import Summits.QuantumFields.GaugeBoot.Certificates.N2c1D4Tab
import Summits.QuantumFields.GaugeBoot.Rows.GLYZc1D4Ent
import HarnessLib

/-!
# Bridge: lean1's `GLYZc1D4.redBlock` interface ↔ the family tables `N2c1D4` (gb_lean_emit_reduced 0.8)

HONEST FRAMING (cell `pub-gaugeboot`): certified bounds on lattice expectations at stated coupling,
gauge group, dimension and torus size; NOT a mass gap, NOT a continuum limit, NOT a string tension;
NOT Yang–Mills-summit-bearing (barriers `FixedCouplingUltralocality`, `PerturbativeInvisibility`).

Lead ruling A129 (1) (INTERFACE = A, one ∀-hypothesis): the 24 glyz-c1-4D certificate halves
(CERTIFIED rows C20–C31) take `hpsd : ∀ k : Fin 34, (GLYZc1D4.redBlock k y).PosSemidef` over lean1's
`Rows/GLYZc1D4Ent.lean` (packed table `GLYZc1D4.ent`, p257985).  The certificate kernel checks
(position lists, cover, traces; `Certificates/SparseReduced*.lean`) run over the list tables
`N2c1D4.EB` (`Certificates/N2c1D4EntA/B.lean`, an independent transcription of the same 24 problem
files).  This module checks IN THE KERNEL that the two transcriptions agree on every entry of every
block (`bridge_chk`: for all `k < 34`, `bdim k = dimL[k]` and for all `i, j < bdim k`,
`GLYZc1D4.ent k i j = Sparse.ent EB k i j` as lists), identifies lean1's evaluation `SVec.eval (yN y)`
with `Sparse.evalComb`, and transfers positive semidefiniteness:
`redE_posSemidef_of_redBlock : (GLYZc1D4.redBlock k y).PosSemidef → (Sparse.redE EB k (dimL[k]) 1079 y).PosSemidef`
(the reduced block used by `Sparse.objective_bound_red`).  Nothing is claimed about lattice gauge
theory in this file.
-/

namespace Summit.QuantumFields.GaugeBoot.Certificates.N2c1D4

noncomputable section

open Matrix Summit.QuantumFields.GaugeBoot.Certificates.Sparse
open Summit.QuantumFields.GaugeBoot (GLYZc1D4.bdim GLYZc1D4.ent GLYZc1D4.yN GLYZc1D4.redBlock
  GLYZc1D4.SVec.eval)

/-- Boolean agreement check of the two transcriptions: dimensions, and every in-range entry of
every block as a list of (variable, coefficient) pairs. -/
def bridgeChk : Bool :=
  (List.finRange 34).all fun k =>
    (GLYZc1D4.bdim k == dimL.getD k.val 0) &&
      natAll (GLYZc1D4.bdim k) fun i => natAll (GLYZc1D4.bdim k) fun j =>
        GLYZc1D4.ent k i j == Sparse.ent EB k.val i j

set_option maxHeartbeats 0 in
/-- Kernel check: lean1's packed table and the list tables agree (34 blocks, 3870 in-range entries). -/
theorem bridge_chk : bridgeChk = true := by
  decide +kernel

/-- The block dimensions agree. -/
theorem bdim_eq (k : Fin 34) : GLYZc1D4.bdim k = dimL.getD k.val 0 := by
  have h := List.all_eq_true.mp bridge_chk k (List.mem_finRange k)
  simp only [Bool.and_eq_true, beq_iff_eq] at h
  exact h.1

/-- The entries agree in range. -/
theorem ent_eq (k : Fin 34) {i j : ℕ} (hi : i < GLYZc1D4.bdim k) (hj : j < GLYZc1D4.bdim k) :
    GLYZc1D4.ent k i j = Sparse.ent EB k.val i j := by
  have h := List.all_eq_true.mp bridge_chk k (List.mem_finRange k)
  simp only [Bool.and_eq_true, beq_iff_eq] at h
  have h2 := natAll_iff.mp (natAll_iff.mp h.2 i hi) j hj
  exact beq_iff_eq.mp h2

/-- lean1's evaluation of a sparse form at `yN y` is `Sparse.evalComb`. -/
theorem eval_yN_eq_evalComb (y : Fin 1079 → ℝ) :
    ∀ L : List (ℕ × ℤ), GLYZc1D4.SVec.eval (GLYZc1D4.yN y) L = Sparse.evalComb L y
  | [] => by simp
  | (v, c) :: rest => by
      rw [GLYZc1D4.SVec.eval_cons, evalComb_cons, eval_yN_eq_evalComb y rest]
      congr 1
      by_cases hv : v < 1079
      · rw [dif_pos hv]; simp [GLYZc1D4.yN, hv]
      · rw [dif_neg hv]; simp [GLYZc1D4.yN, hv]

/-- The certificate-side reduced block is lean1's `redBlock`, re-indexed along `dimL[k] = bdim k`. -/
theorem redE_eq_submatrix (k : Fin 34) (y : Fin 1079 → ℝ) :
    Sparse.redE EB k.val (dimL.getD k.val 0) 1079 y =
      (GLYZc1D4.redBlock k y).submatrix (Fin.cast (bdim_eq k).symm) (Fin.cast (bdim_eq k).symm) := by
  ext i j
  have hi : i.val < GLYZc1D4.bdim k := (bdim_eq k).symm ▸ i.isLt
  have hj : j.val < GLYZc1D4.bdim k := (bdim_eq k).symm ▸ j.isLt
  rw [redE_apply, Matrix.submatrix_apply, GLYZc1D4.redBlock, Matrix.of_apply, Fin.val_cast,
    Fin.val_cast, ent_eq k hi hj, eval_yN_eq_evalComb]

/-- **PSD transfer**: lean1's reduced block `k` PSD ⇒ the certificate-side reduced block `k` PSD. -/
theorem redE_posSemidef_of_redBlock (k : Fin 34) (y : Fin 1079 → ℝ)
    (h : (GLYZc1D4.redBlock k y).PosSemidef) :
    (Sparse.redE EB k.val (dimL.getD k.val 0) 1079 y).PosSemidef := by
  rw [redE_eq_submatrix]; exact h.submatrix _

end

end Summit.QuantumFields.GaugeBoot.Certificates.N2c1D4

▶ Problem to work on
The full set of data above must come back exactly as written.

▶ Solution
import Summits.QuantumFields.GaugeBoot.Certificates.N2c1D4Tab
import Summits.QuantumFields.GaugeBoot.Rows.GLYZc1D4Ent
import HarnessLib

/-!
# Bridge: lean1's `GLYZc1D4.redBlock` interface ↔ the family tables `N2c1D4` (gb_lean_emit_reduced 0.8)

HONEST FRAMING (cell `pub-gaugeboot`): certified bounds on lattice expectations at stated coupling,
gauge group, dimension and torus size; NOT a mass gap, NOT a continuum limit, NOT a string tension;
NOT Yang–Mills-summit-bearing (barriers `FixedCouplingUltralocality`, `PerturbativeInvisibility`).

Lead ruling A129 (1) (INTERFACE = A, one ∀-hypothesis): the 24 glyz-c1-4D certificate halves
(CERTIFIED rows C20–C31) take `hpsd : ∀ k : Fin 34, (GLYZc1D4.redBlock k y).PosSemidef` over lean1's
`Rows/GLYZc1D4Ent.lean` (packed table `GLYZc1D4.ent`, p257985).  The certificate kernel checks
(position lists, cover, traces; `Certificates/SparseReduced*.lean`) run over the list tables
`N2c1D4.EB` (`Certificates/N2c1D4EntA/B.lean`, an independent transcription of the same 24 problem
files).  This module checks IN THE KERNEL that the two transcriptions agree on every entry of every
block (`bridge_chk`: for all `k < 34`, `bdim k = dimL[k]` and for all `i, j < bdim k`,
`GLYZc1D4.ent k i j = Sparse.ent EB k i j` as lists), identifies lean1's evaluation `SVec.eval (yN y)`
with `Sparse.evalComb`, and transfers positive semidefiniteness:
`redE_posSemidef_of_redBlock : (GLYZc1D4.redBlock k y).PosSemidef → (Sparse.redE EB k (dimL[k]) 1079 y).PosSemidef`
(the reduced block used by `Sparse.objective_bound_red`).  Nothing is claimed about lattice gauge
theory in this file.
-/

namespace Summit.QuantumFields.GaugeBoot.Certificates.N2c1D4

noncomputable section

open Matrix Summit.QuantumFields.GaugeBoot.Certificates.Sparse
open Summit.QuantumFields.GaugeBoot (GLYZc1D4.bdim GLYZc1D4.ent GLYZc1D4.yN GLYZc1D4.redBlock
  GLYZc1D4.SVec.eval)

/-- Boolean agreement check of the two transcriptions: dimensions, and every in-range entry of
every block as a list of (variable, coefficient) pairs. -/
def bridgeChk : Bool :=
  (List.finRange 34).all fun k =>
    (GLYZc1D4.bdim k == dimL.getD k.val 0) &&
      natAll (GLYZc1D4.bdim k) fun i => natAll (GLYZc1D4.bdim k) fun j =>
        GLYZc1D4.ent k i j == Sparse.ent EB k.val i j

set_option maxHeartbeats 0 in
/-- Kernel check: lean1's packed table and the list tables agree (34 blocks, 3870 in-range entries). -/
theorem bridge_chk : bridgeChk = true := by
  decide +kernel

/-- The block dimensions agree. -/
theorem bdim_eq (k : Fin 34) : GLYZc1D4.bdim k = dimL.getD k.val 0 := by
  have h := List.all_eq_true.mp bridge_chk k (List.mem_finRange k)
  simp only [Bool.and_eq_true, beq_iff_eq] at h
  exact h.1

/-- The entries agree in range. -/
theorem ent_eq (k : Fin 34) {i j : ℕ} (hi : i < GLYZc1D4.bdim k) (hj : j < GLYZc1D4.bdim k) :
    GLYZc1D4.ent k i j = Sparse.ent EB k.val i j := by
  have h := List.all_eq_true.mp bridge_chk k (List.mem_finRange k)
  simp only [Bool.and_eq_true, beq_iff_eq] at h
  have h2 := natAll_iff.mp (natAll_iff.mp h.2 i hi) j hj
  exact beq_iff_eq.mp h2

/-- lean1's evaluation of a sparse form at `yN y` is `Sparse.evalComb`. -/
theorem eval_yN_eq_evalComb (y : Fin 1079 → ℝ) :
    ∀ L : List (ℕ × ℤ), GLYZc1D4.SVec.eval (GLYZc1D4.yN y) L = Sparse.evalComb L y
  | [] => by simp
  | (v, c) :: rest => by
      rw [GLYZc1D4.SVec.eval_cons, evalComb_cons, eval_yN_eq_evalComb y rest]
      congr 1
      by_cases hv : v < 1079
      · rw [dif_pos hv]; simp [GLYZc1D4.yN, hv]
      · rw [dif_neg hv]; simp [GLYZc1D4.yN, hv]

/-- The certificate-side reduced block is lean1's `redBlock`, re-indexed along `dimL[k] = bdim k`. -/
theorem redE_eq_submatrix (k : Fin 34) (y : Fin 1079 → ℝ) :
    Sparse.redE EB k.val (dimL.getD k.val 0) 1079 y =
      (GLYZc1D4.redBlock k y).submatrix (Fin.cast (bdim_eq k).symm) (Fin.cast (bdim_eq k).symm) := by
  ext i j
  have hi : i.val < GLYZc1D4.bdim k := (bdim_eq k).symm ▸ i.isLt
  have hj : j.val < GLYZc1D4.bdim k := (bdim_eq k).symm ▸ j.isLt
  rw [redE_apply, Matrix.submatrix_apply, GLYZc1D4.redBlock, Matrix.of_apply, Fin.val_cast,
    Fin.val_cast, ent_eq k hi hj, eval_yN_eq_evalComb]

/-- **PSD transfer**: lean1's reduced block `k` PSD ⇒ the certificate-side reduced block `k` PSD. -/
theorem redE_posSemidef_of_redBlock (k : Fin 34) (y : Fin 1079 → ℝ)
    (h : (GLYZc1D4.redBlock k y).PosSemidef) :
    (Sparse.redE EB k.val (dimL.getD k.val 0) 1079 y).PosSemidef := by
  rw [redE_eq_submatrix]; exact h.submatrix _

end

end Summit.QuantumFields.GaugeBoot.Certificates.N2c1D4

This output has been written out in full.